Relevant information

Which API type would this fall under (layer, metric, optimizer, etc.)

Who will benefit with this feature?

rhdong commented 1 year ago

Hi @sivukhin, thank you for the feedback! We will give a resolution after the discussion. Thank you!

MoFHeka commented 1 year ago

Hi @sivukhin, because of resource lock of TF, the MirroredStrategy for TFRA multi-table is not efficient. We recommend using Horovod for distributed training. https://github.com/tensorflow/recommenders-addons/blob/master/docs/api_docs/tfra/dynamic_embedding/keras/layers/HvdAllToAllEmbedding.md https://github.com/tensorflow/recommenders-addons/blob/6f7bbb86a03bf17ee7a8c4b8d36415a2ca1cf693/tensorflow_recommenders_addons/dynamic_embedding/python/keras/layers/embedding.py#L528 https://github.com/tensorflow/recommenders-addons/blob/master/demo/dynamic_embedding/movielens-1m-keras-with-horovod/movielens-1m-keras-with-horovod.py

Or you could have helped us improve the code so that each MirroredStrategy worker created its own DEVariale object to hold its own table, and interacted with communication operators just like HvdAllToAllEmbedding as well.

sivukhin commented 1 year ago

@MoFHeka, thanks for quick reply! I will try to use Horovod, sure (I'm not familiar with it but looks like this is mature library which everyone used :-) )

For now I only encountered the problem that latest version of TFRA (0.6.0 on PyPI) doesn't have HvdAllToAllEmbedding.
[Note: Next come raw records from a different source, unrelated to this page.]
import Mathlib
import Summits.ValiantsHypothesis.ValiantsHypothesis.Theorems.BinomialElusiveNoShortRelationsSmallSupport

/-!
# ValiantsHypothesis / BinomialElusive — no relations of small support and POLYNOMIAL weight

Support file for crux `BinomialMapsElusive` (stmt-ValiantsHypothesis-7393).

The carry-free power-sum exponents `E(j) = Σ_{k ≤ h} (j M)^k`, `M = (2m+2)^{h+1}`, of route
BinomialElusive are known (in the tree) to admit no nonzero integer relation of length `≤ h`
(`noShortRelations_proof`) and none of support `≤ h + 1` and length `≤ 2m + 1`
(`noRelation_of_small_support`).  The structure note STRUCTURE-p1 (App. C, (C3)–(C4)) of the first
prover on stmt-7393 records that the window/progression argument forces relations of support `8` but
weight up to `8m + O(1)`, and recommends RESTATING the exponent family with one more base digit.

This file shows the restate is unnecessary: a relation `Σ_j w_j E(j+1) = 0` of ANY weight `W = Σ |w_j|`
forces the moments `Σ_j w_j (j+1)^k` to vanish for every `k ≤ K` as soon as `W · (2m)^K < M`
(induction modulo `M`: only the LOW digits need to be small, the high ones may carry), hence a
relation of support `≤ K + 1` is impossible.  With `W ≤ (2m+2)^q` one may take `K = h - q`, so
relations of weight `poly(m)` and support `≤ h + 1 - O(1)` do not exist for the CURRENT family.
A companion statement treats near-relations: `|Σ_j w_j E(j+1) - Σ_j w_j| < M` with `W (2m)^h < M`
forces all moments of positive degree to vanish.

Contents: `low_digits_eq_zero` (digit lemma, low digits only), `moments_eq_zero_of_relation`,
`noRelation_of_small_support_of_weight`, `noRelation_of_small_support_pow` (weight `≤ (2m+2)^q`,
support `≤ h + 1 - q`).
-/

namespace Summit.ValiantsHypothesis.ValiantsHypothesis.Theorems.BinomialElusiveNoShortRelations

-- summit = sub-problem name (single-conjunct summit, D-0017 layout), so the namespace repeats it
set_option linter.dupNamespace false

open scoped BigOperators
open Finset

/-- **Low digits vanish.**  If `Σ_{k < n} d_k M^k = 0` and the first `K ≤ n` digits satisfy
`|d_k| < M`, then those first `K` digits vanish (the higher digits are unconstrained and may carry). -/
theorem low_digits_eq_zero (M : ℤ) (hM : 0 < M) :
    ∀ (K n : ℕ) (d : ℕ → ℤ), K ≤ n → (∀ k < K, |d k| < M) →
      ∑ k ∈ Finset.range n, d k * M ^ k = 0 → ∀ k < K, d k = 0 := by
  intro K
  induction K with
  | zero => intro n d _ _ _ k hk; exact absurd hk (Nat.not_lt_zero k)
  | succ K ih =>
    intro n d hKn hd hs k hk
    obtain ⟨n, rfl⟩ : ∃ n', n = n' + 1 := ⟨n - 1, by omega⟩
    rw [Finset.sum_range_succ'] at hs
    have htail : ∑ k ∈ Finset.range n, d (k + 1) * M ^ (k + 1)
        = M * ∑ k ∈ Finset.range n, d (k + 1) * M ^ k := by
      rw [Finset.mul_sum]
      exact Finset.sum_congr rfl fun k _ => by ring
    rw [htail, pow_zero, mul_one] at hs
    have h0 : d 0 = 0 := by
      refine Int.eq_zero_of_abs_lt_dvd ?_ (hd 0 (Nat.succ_pos K))
      exact ⟨-(∑ k ∈ Finset.range n, d (k + 1) * M ^ k), by linarith⟩
    have hrest : ∑ k ∈ Finset.range n, d (k + 1) * M ^ k = 0 := by
      rw [h0, add_zero] at hs
      exact (mul_eq_zero.mp hs).resolve_left hM.ne'
    have ih' := ih n (fun k => d (k + 1)) (by omega) (fun k hk => hd (k + 1) (by omega)) hrest
    rcases k with _ | k
    · exact h0
    · exact ih' k (by omega)

/-- **Moments of a relation of bounded weight.**  If `Σ_j w_j E(j+1) = 0` (`E` the carry-free
power sums with `h + 1` digits in base `M = (2m+2)^{h+1}`) and the weight `W = Σ_j |w_j|` satisfies
`W (2m)^K < M` with `K ≤ h`, then the moments `Σ_j w_j (j+1)^k` vanish for all `k ≤ K`. -/
theorem moments_eq_zero_of_relation (m h K : ℕ) (w : Fin (2 * m) → ℤ) (hK : K ≤ h)
    (hW : (∑ j, |w j|) * (2 * (m : ℤ)) ^ K < (2 * (m : ℤ) + 2) ^ (h + 1))
    (hrel : ∑ j, w j * ((∑ k ∈ Finset.range (h + 1),
      (((j : ℕ) + 1) * (2 * m + 2) ^ (h + 1)) ^ k : ℕ) : ℤ) = 0) :
    ∀ k ≤ K, ∑ j : Fin (2 * m), w j * (((j : ℕ) : ℤ) + 1) ^ k = 0 := by
  -- §1: the relation is a base-`M` expansion with digits `d_k = Σ_j w_j (j+1)^k`.
  have hdigits : ∑ k ∈ Finset.range (h + 1),
      (∑ j : Fin (2 * m), w j * (((j : ℕ) : ℤ) + 1) ^ k) * ((2 * (m : ℤ) + 2) ^ (h + 1)) ^ k = 0 := by
    have key : ∀ j : Fin (2 * m), (w j : ℤ) * ((∑ k ∈ Finset.range (h + 1),
        (((j : ℕ) + 1) * (2 * m + 2) ^ (h + 1)) ^ k : ℕ) : ℤ)
        = ∑ k ∈ Finset.range (h + 1),
            w j * (((j : ℕ) : ℤ) + 1) ^ k * ((2 * (m : ℤ) + 2) ^ (h + 1)) ^ k := by
      intro j
      push_cast
      rw [Finset.mul_sum]
      exact Finset.sum_congr rfl fun k _ => by rw [mul_pow, ← mul_assoc]
    rw [Finset.sum_congr rfl (fun j _ => key j), Finset.sum_comm] at hrel
    simpa only [Finset.sum_mul] using hrel
  -- §2: the LOW digits `k ≤ K` are smaller than the base in absolute value.
  have hbound : ∀ k < K + 1,
      |∑ j : Fin (2 * m), w j * (((j : ℕ) : ℤ) + 1) ^ k| < (2 * (m : ℤ) + 2) ^ (h + 1) := by
    intro k hk
    have hk' : k ≤ K := Nat.lt_succ_iff.mp hk
    refine lt_of_le_of_lt ?_ hW
    calc |∑ j : Fin (2 * m), w j * (((j : ℕ) : ℤ) + 1) ^ k|
        ≤ ∑ j : Fin (2 * m), |w j * (((j : ℕ) : ℤ) + 1) ^ k| := Finset.abs_sum_le_sum_abs _ _
      _ ≤ ∑ j : Fin (2 * m), |w j| * (2 * (m : ℤ)) ^ K := by
          refine Finset.sum_le_sum fun j _ => ?_
          rw [abs_mul]
          refine mul_le_mul_of_nonneg_left ?_ (abs_nonneg _)
          have hj : (((j : ℕ) : ℤ) + 1) ≤ 2 * (m : ℤ) := by have := j.isLt; omega
          have hj0 : (0 : ℤ) ≤ ((j : ℕ) : ℤ) + 1 := by positivity
          rw [abs_of_nonneg (pow_nonneg hj0 _)]
          calc (((j : ℕ) : ℤ) + 1) ^ k ≤ (2 * (m : ℤ)) ^ k := pow_le_pow_left₀ hj0 hj k
            _ ≤ (2 * (m : ℤ)) ^ K := pow_le_pow_right₀ (by have := j.isLt; omega) hk'
      _ = (∑ j : Fin (2 * m), |w j|) * (2 * (m : ℤ)) ^ K := (Finset.sum_mul _ _ _).symm
  -- §3: the low digits vanish.
  intro k hk
  exact low_digits_eq_zero ((2 * (m : ℤ) + 2) ^ (h + 1)) (by positivity) (K + 1) (h + 1)
    (fun k => ∑ j : Fin (2 * m), w j * (((j : ℕ) : ℤ) + 1) ^ k) (by omega) hbound hdigits k
    (Nat.lt_succ_of_le hk)

/-- **No relation of small support and bounded weight.**  For all `m, h, K` with `K ≤ h` and
`w : Fin (2m) → ℤ` of weight `W = Σ_j |w_j|` with `W (2m)^K < (2m+2)^{h+1}` and at most `K + 1`
nonzero entries, `Σ_j w_j E(j+1) = 0` forces `w = 0`. -/
theorem noRelation_of_small_support_of_weight (m h K : ℕ) (w : Fin (2 * m) → ℤ) (hK : K ≤ h)
    (hW : (∑ j, |w j|) * (2 * (m : ℤ)) ^ K < (2 * (m : ℤ) + 2) ^ (h + 1))
    (hcard : (Finset.univ.filter (fun j => w j ≠ 0)).card ≤ K + 1)
    (hrel : ∑ j, w j * ((∑ k ∈ Finset.range (h + 1),
      (((j : ℕ) + 1) * (2 * m + 2) ^ (h + 1)) ^ k : ℕ) : ℤ) = 0) :
    w = 0 := by
  have hzero := moments_eq_zero_of_relation m h K w hK hW hrel
  -- Vandermonde on the support of `w` (size `≤ K + 1`, moments `k = 0, …, K`).
  funext j₀
  rw [Pi.zero_apply]
  by_contra hj₀
  set s : Finset (Fin (2 * m)) := Finset.univ.filter (fun j => w j ≠ 0) with hs
  have hmem : ∀ j, j ∈ s ↔ w j ≠ 0 := fun j => by simp [hs]
  obtain ⟨e⟩ : Nonempty (Fin s.card ≃ {x // x ∈ s}) := ⟨s.equivFin.symm⟩
  have hf : Function.Injective (fun i : Fin s.card => (((e i : Fin (2 * m)) : ℕ) : ℤ) + 1) := by
    intro a b hab
    have hab' : (((e a : Fin (2 * m)) : ℕ) : ℤ) + 1 = (((e b : Fin (2 * m)) : ℕ) : ℤ) + 1 := hab
    exact e.injective (Subtype.ext (Fin.ext (by exact_mod_cast (add_right_cancel hab'))))
  have hv : (fun i : Fin s.card => w (e i)) = 0 := by
    refine Matrix.eq_zero_of_forall_pow_sum_mul_pow_eq_zero hf fun i => ?_
    show ∑ j : Fin s.card, w (e j) * ((((e j : Fin (2 * m)) : ℕ) : ℤ) + 1) ^ (i : ℕ) = 0
    have h1 : ∑ j : Fin s.card, w (e j) * ((((e j : Fin (2 * m)) : ℕ) : ℤ) + 1) ^ (i : ℕ)
        = ∑ x : {x // x ∈ s}, w x * ((((x : Fin (2 * m)) : ℕ) : ℤ) + 1) ^ (i : ℕ) :=
      Fintype.sum_equiv e _ _ fun _ => rfl
    have h2 : ∑ x ∈ s, w x * (((x : ℕ) : ℤ) + 1) ^ (i : ℕ)
        = ∑ x, w x * (((x : ℕ) : ℤ) + 1) ^ (i : ℕ) := by
      refine Finset.sum_subset (Finset.subset_univ _) fun x _ hx => ?_
      have hx' : w x = 0 := by simpa [hmem] using hx
      simp [hx']
    rw [h1, Finset.sum_coe_sort s (fun x => w x * (((x : ℕ) : ℤ) + 1) ^ (i : ℕ)), h2]
    exact hzero i (by have := i.isLt; omega)
  have hval := congr_fun hv (e.symm ⟨j₀, (hmem j₀).mpr hj₀⟩)
  simp only [Equiv.apply_symm_apply, Pi.zero_apply] at hval
  exact hj₀ hval

/-- **Polynomial weight, support `≤ h + 1 - q`.**  If the weight of `w` is at most `(2m+2)^q` with
`q ≤ h` and `w` has at most `h + 1 - q` nonzero entries, then `Σ_j w_j E(j+1) = 0` forces `w = 0`.
(For `q = 0` this is `noRelation_of_small_support` with weight `1`; the point is `q = 1, 2, …`: weight
`2m + 2`, `(2m+2)^2`, … at the cost of one support slot each.) -/
theorem noRelation_of_small_support_pow (m h q : ℕ) (w : Fin (2 * m) → ℤ) (hq : q ≤ h)
    (hW : ∑ j, |w j| ≤ (2 * (m : ℤ) + 2) ^ q)
    (hcard : (Finset.univ.filter (fun j => w j ≠ 0)).card ≤ h + 1 - q)
    (hrel : ∑ j, w j * ((∑ k ∈ Finset.range (h + 1),
      (((j : ℕ) + 1) * (2 * m + 2) ^ (h + 1)) ^ k : ℕ) : ℤ) = 0) :
    w = 0 := by
  refine noRelation_of_small_support_of_weight m h (h - q) w (Nat.sub_le h q) ?_ (by omega) hrel
  have h0 : (0 : ℤ) ≤ ∑ j, |w j| := Finset.sum_nonneg fun j _ => abs_nonneg _
  calc (∑ j, |w j|) * (2 * (m : ℤ)) ^ (h - q)
      ≤ (2 * (m : ℤ) + 2) ^ q * (2 * (m : ℤ) + 2) ^ (h - q) := by
        refine mul_le_mul hW (pow_le_pow_left₀ (by positivity) (by linarith) _) (by positivity)
          (by positivity)
    _ = (2 * (m : ℤ) + 2) ^ h := by rw [← pow_add, Nat.add_sub_cancel' hq]
    _ < (2 * (m : ℤ) + 2) ^ (h + 1) :=
        pow_lt_pow_right₀ (by linarith) (Nat.lt_succ_self h)

end Summit.ValiantsHypothesis.ValiantsHypothesis.Theorems.BinomialElusiveNoShortRelations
Do you plan to release fresh version of library (it seems like horovod support was added only recently)

rhdong commented 1 year ago

@MoFHeka, thanks for quick reply! I will try to use Horovod, sure (I'm not familiar with it but looks like this is mature library which everyone used :-) )

For now I only encountered the problem that latest version of TFRA (0.6.0 on PyPI) doesn't have HvdAllToAllEmbedding. Do you plan to release fresh version of library (it seems like horovod support was added only recently)

Yes, it is not a released feature, but you can try to install it from the source by following the guidance: https://github.com/tensorflow/recommenders-addons#installing-from-source. It is easy to do. If there is any problem, you can be helped here. BTW the next release will also be published soon.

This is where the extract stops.